* [EXERCISE]
Give again, word for word, every line below from the one that has "# S7♯ of the" through the one that has "is NOT discharged;", both included, and no others.

*** EXTRACTED MATERIAL ***

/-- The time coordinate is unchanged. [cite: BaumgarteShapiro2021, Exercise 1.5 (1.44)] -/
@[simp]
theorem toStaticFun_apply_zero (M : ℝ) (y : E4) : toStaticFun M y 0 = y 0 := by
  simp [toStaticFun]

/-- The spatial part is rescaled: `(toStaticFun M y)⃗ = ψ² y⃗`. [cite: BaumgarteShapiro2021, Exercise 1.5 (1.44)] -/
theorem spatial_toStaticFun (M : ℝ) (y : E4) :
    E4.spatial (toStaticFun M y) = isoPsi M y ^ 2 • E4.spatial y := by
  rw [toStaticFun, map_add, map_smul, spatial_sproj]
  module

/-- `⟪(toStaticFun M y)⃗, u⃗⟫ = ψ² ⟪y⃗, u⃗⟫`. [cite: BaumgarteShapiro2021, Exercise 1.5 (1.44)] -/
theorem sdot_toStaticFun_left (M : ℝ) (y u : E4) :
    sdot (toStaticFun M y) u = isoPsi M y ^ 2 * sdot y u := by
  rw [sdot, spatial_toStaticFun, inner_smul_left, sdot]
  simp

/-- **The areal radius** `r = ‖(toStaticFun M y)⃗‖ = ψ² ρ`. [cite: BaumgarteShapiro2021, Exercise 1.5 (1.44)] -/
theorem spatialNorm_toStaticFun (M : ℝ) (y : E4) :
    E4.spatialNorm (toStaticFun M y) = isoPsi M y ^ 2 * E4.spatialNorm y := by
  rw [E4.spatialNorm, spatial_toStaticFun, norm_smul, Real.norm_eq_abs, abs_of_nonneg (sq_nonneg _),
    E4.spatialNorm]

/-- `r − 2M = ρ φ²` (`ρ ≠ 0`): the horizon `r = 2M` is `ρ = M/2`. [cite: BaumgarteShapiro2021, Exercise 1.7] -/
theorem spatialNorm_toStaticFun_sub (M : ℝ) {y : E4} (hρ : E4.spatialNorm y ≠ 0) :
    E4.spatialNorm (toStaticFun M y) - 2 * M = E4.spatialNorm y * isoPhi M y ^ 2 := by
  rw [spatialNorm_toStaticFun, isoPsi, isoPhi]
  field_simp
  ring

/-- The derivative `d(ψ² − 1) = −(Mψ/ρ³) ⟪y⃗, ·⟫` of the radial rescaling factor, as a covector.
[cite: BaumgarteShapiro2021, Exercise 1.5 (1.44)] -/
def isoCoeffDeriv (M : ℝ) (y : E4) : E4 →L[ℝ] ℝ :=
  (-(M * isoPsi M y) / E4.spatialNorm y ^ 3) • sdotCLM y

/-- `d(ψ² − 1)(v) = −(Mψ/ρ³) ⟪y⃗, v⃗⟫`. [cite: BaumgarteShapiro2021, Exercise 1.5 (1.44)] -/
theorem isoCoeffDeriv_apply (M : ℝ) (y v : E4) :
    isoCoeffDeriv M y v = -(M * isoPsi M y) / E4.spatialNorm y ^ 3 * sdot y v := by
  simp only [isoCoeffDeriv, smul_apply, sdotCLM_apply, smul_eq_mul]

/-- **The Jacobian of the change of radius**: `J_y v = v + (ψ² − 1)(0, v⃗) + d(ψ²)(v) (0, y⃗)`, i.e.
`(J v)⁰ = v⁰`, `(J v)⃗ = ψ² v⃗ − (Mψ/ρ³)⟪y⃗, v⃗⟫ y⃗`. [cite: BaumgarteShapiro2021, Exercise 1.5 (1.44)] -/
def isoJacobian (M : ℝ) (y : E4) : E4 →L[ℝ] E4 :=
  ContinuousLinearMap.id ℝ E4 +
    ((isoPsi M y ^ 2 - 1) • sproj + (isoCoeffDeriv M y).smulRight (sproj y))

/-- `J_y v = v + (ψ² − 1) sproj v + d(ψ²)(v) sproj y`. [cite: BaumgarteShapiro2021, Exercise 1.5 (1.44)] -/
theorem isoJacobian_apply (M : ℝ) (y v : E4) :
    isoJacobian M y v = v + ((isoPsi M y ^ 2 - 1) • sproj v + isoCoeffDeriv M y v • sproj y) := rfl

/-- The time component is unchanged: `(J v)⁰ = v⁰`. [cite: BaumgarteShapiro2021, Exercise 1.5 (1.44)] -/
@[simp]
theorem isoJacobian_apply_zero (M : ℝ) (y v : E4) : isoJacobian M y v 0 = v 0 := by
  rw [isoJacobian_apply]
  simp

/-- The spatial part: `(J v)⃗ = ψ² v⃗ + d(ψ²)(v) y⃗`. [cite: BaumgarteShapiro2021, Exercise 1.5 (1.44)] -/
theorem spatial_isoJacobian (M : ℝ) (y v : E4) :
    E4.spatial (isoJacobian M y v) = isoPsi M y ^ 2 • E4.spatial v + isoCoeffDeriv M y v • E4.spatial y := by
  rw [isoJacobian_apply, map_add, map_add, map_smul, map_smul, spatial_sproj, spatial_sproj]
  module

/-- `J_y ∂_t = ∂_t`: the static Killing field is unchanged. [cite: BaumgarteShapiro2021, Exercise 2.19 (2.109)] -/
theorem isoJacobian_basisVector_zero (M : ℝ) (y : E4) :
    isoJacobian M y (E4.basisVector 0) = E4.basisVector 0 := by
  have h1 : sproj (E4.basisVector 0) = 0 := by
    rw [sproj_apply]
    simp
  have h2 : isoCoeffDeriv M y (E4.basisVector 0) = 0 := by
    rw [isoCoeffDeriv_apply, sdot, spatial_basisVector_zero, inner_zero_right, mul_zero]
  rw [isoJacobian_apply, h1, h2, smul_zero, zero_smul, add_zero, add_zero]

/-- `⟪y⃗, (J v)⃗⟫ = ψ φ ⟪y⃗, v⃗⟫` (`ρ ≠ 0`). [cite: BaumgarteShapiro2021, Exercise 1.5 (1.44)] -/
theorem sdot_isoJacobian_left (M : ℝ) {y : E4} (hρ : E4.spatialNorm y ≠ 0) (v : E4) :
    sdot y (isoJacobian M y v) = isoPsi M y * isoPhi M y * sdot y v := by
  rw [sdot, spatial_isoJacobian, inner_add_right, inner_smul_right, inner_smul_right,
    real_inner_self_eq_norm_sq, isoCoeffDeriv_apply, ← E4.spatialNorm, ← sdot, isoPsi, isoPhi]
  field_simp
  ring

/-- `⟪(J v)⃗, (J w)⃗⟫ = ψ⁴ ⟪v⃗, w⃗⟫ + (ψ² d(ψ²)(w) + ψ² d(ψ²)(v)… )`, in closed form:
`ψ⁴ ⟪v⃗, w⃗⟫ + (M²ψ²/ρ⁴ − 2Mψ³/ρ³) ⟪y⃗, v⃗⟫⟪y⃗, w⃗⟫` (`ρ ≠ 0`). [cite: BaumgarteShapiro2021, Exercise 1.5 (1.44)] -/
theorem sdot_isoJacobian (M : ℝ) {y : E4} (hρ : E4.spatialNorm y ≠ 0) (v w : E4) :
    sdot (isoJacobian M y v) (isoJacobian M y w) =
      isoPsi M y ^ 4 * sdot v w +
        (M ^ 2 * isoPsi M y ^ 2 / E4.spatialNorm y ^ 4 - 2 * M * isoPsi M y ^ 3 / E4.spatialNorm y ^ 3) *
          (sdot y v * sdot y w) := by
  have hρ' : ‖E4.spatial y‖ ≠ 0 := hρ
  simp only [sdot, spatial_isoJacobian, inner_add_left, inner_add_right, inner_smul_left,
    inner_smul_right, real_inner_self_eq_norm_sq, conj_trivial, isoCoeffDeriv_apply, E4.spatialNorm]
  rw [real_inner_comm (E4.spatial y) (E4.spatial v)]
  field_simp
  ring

***
*** EXTRACTED MATERIAL ***

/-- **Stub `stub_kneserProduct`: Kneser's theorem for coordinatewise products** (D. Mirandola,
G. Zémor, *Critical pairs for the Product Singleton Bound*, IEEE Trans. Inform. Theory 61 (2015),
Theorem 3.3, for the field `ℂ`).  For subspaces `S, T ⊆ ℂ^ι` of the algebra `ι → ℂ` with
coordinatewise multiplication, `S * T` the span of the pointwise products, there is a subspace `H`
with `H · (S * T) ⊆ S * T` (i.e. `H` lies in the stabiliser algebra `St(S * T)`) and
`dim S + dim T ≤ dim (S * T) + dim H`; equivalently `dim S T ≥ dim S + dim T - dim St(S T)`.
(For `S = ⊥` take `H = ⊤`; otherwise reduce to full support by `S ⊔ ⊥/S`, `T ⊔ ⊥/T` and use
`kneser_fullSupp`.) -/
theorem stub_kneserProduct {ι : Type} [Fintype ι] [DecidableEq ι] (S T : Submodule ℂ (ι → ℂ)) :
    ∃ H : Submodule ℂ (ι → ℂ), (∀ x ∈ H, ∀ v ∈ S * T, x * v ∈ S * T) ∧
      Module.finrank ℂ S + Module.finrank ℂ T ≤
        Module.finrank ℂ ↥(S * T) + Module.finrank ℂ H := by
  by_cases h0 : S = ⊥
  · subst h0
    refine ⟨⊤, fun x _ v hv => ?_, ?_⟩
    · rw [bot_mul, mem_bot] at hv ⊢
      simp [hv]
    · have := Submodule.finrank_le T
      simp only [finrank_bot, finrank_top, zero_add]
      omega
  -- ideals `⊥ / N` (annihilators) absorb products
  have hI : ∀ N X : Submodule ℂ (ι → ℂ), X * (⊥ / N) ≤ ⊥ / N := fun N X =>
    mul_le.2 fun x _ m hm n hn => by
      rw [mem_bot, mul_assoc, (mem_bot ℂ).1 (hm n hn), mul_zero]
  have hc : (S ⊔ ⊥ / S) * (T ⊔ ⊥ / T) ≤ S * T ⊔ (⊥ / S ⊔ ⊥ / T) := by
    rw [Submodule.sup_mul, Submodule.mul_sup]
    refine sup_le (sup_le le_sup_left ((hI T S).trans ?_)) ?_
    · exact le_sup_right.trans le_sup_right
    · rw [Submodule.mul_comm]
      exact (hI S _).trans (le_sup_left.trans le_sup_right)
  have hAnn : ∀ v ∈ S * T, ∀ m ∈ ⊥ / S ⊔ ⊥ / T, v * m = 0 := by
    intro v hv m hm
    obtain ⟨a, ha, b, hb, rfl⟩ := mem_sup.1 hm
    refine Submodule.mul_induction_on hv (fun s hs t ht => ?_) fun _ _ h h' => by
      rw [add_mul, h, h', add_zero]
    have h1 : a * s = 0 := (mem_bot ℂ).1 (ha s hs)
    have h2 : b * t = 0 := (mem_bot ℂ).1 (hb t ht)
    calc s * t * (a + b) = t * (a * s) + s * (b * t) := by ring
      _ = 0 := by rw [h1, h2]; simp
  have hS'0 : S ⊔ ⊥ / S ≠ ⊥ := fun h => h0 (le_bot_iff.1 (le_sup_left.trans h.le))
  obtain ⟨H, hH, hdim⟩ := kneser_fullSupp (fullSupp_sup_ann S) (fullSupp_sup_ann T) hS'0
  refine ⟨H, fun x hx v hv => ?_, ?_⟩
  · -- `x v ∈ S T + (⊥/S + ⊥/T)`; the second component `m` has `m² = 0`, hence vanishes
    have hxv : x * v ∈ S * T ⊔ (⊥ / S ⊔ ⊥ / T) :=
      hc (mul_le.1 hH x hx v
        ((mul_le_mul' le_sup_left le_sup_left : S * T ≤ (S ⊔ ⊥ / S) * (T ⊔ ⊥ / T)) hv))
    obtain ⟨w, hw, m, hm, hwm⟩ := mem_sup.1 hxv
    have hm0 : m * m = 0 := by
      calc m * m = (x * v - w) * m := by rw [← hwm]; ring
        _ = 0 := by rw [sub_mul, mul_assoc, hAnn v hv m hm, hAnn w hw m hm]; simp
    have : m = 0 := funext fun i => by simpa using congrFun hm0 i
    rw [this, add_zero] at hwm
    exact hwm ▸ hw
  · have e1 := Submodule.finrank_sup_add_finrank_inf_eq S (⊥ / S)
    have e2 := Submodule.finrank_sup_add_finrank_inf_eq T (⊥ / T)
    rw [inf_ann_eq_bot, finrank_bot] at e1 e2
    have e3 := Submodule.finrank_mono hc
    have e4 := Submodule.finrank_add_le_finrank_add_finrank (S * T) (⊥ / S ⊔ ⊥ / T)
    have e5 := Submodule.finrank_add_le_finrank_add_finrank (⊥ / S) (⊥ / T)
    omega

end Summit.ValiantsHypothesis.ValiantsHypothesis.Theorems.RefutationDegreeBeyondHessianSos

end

***
*** EXTRACTED MATERIAL ***

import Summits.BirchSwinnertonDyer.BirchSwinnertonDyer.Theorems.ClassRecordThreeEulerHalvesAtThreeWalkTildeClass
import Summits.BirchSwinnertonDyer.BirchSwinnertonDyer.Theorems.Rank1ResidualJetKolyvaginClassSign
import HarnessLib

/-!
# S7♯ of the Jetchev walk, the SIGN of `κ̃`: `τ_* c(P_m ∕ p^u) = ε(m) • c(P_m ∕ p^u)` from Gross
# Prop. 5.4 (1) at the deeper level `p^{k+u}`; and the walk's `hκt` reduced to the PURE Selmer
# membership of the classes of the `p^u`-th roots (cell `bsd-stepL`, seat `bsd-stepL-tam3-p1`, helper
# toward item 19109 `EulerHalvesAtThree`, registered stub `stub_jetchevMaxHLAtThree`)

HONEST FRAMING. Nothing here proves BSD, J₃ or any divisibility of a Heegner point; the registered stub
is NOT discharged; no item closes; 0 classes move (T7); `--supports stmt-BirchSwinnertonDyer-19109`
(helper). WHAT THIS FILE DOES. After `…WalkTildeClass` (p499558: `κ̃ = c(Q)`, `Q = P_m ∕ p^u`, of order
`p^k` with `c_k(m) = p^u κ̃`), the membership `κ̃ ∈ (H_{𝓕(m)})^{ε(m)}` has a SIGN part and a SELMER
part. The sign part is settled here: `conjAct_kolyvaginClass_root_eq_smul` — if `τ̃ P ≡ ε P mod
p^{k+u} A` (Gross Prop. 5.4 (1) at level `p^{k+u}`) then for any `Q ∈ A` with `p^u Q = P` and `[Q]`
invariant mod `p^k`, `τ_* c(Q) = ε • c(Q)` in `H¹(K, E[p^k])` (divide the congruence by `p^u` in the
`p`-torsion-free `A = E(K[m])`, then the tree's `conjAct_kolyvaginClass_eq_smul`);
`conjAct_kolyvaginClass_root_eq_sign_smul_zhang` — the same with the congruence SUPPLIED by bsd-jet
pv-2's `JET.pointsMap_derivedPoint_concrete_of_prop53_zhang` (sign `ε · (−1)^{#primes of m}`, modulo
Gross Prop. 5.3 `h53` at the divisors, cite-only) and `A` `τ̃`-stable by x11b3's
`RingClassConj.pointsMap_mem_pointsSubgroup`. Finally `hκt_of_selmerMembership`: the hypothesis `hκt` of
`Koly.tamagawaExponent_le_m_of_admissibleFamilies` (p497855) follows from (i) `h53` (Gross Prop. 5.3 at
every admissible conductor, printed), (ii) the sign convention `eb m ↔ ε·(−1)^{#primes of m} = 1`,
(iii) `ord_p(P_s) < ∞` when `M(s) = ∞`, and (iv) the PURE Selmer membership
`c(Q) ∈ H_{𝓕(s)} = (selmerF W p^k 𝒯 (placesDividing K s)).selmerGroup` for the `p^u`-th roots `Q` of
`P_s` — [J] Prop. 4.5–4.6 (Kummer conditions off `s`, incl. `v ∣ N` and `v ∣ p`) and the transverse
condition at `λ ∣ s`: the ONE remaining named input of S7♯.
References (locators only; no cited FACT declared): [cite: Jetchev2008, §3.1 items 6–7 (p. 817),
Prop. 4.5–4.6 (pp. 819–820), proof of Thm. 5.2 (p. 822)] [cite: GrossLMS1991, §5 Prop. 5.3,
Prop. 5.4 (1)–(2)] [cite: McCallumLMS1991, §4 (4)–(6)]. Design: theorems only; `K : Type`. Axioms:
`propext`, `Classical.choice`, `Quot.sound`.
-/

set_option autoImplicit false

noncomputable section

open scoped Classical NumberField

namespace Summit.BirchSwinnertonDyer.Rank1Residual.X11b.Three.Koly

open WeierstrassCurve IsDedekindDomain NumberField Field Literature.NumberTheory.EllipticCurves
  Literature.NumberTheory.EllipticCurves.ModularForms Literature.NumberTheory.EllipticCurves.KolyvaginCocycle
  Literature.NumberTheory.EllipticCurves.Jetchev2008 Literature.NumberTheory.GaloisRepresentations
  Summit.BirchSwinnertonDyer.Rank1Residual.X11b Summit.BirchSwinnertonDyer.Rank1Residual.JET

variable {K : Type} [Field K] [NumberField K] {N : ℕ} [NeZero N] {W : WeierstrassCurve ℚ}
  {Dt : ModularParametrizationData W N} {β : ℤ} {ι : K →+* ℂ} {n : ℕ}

***

* [EXERCISE SOLUTION]
# S7♯ of the Jetchev walk, the SIGN of `κ̃`: `τ_* c(P_m ∕ p^u) = ε(m) • c(P_m ∕ p^u)` from Gross
# Prop. 5.4 (1) at the deeper level `p^{k+u}`; and the walk's `hκt` reduced to the PURE Selmer
# membership of the classes of the `p^u`-th roots (cell `bsd-stepL`, seat `bsd-stepL-tam3-p1`, helper
# toward item 19109 `EulerHalvesAtThree`, registered stub `stub_jetchevMaxHLAtThree`)

HONEST FRAMING. Nothing here proves BSD, J₃ or any divisibility of a Heegner point; the registered stub
is NOT discharged; no item closes; 0 classes move (T7); `--supports stmt-BirchSwinnertonDyer-19109`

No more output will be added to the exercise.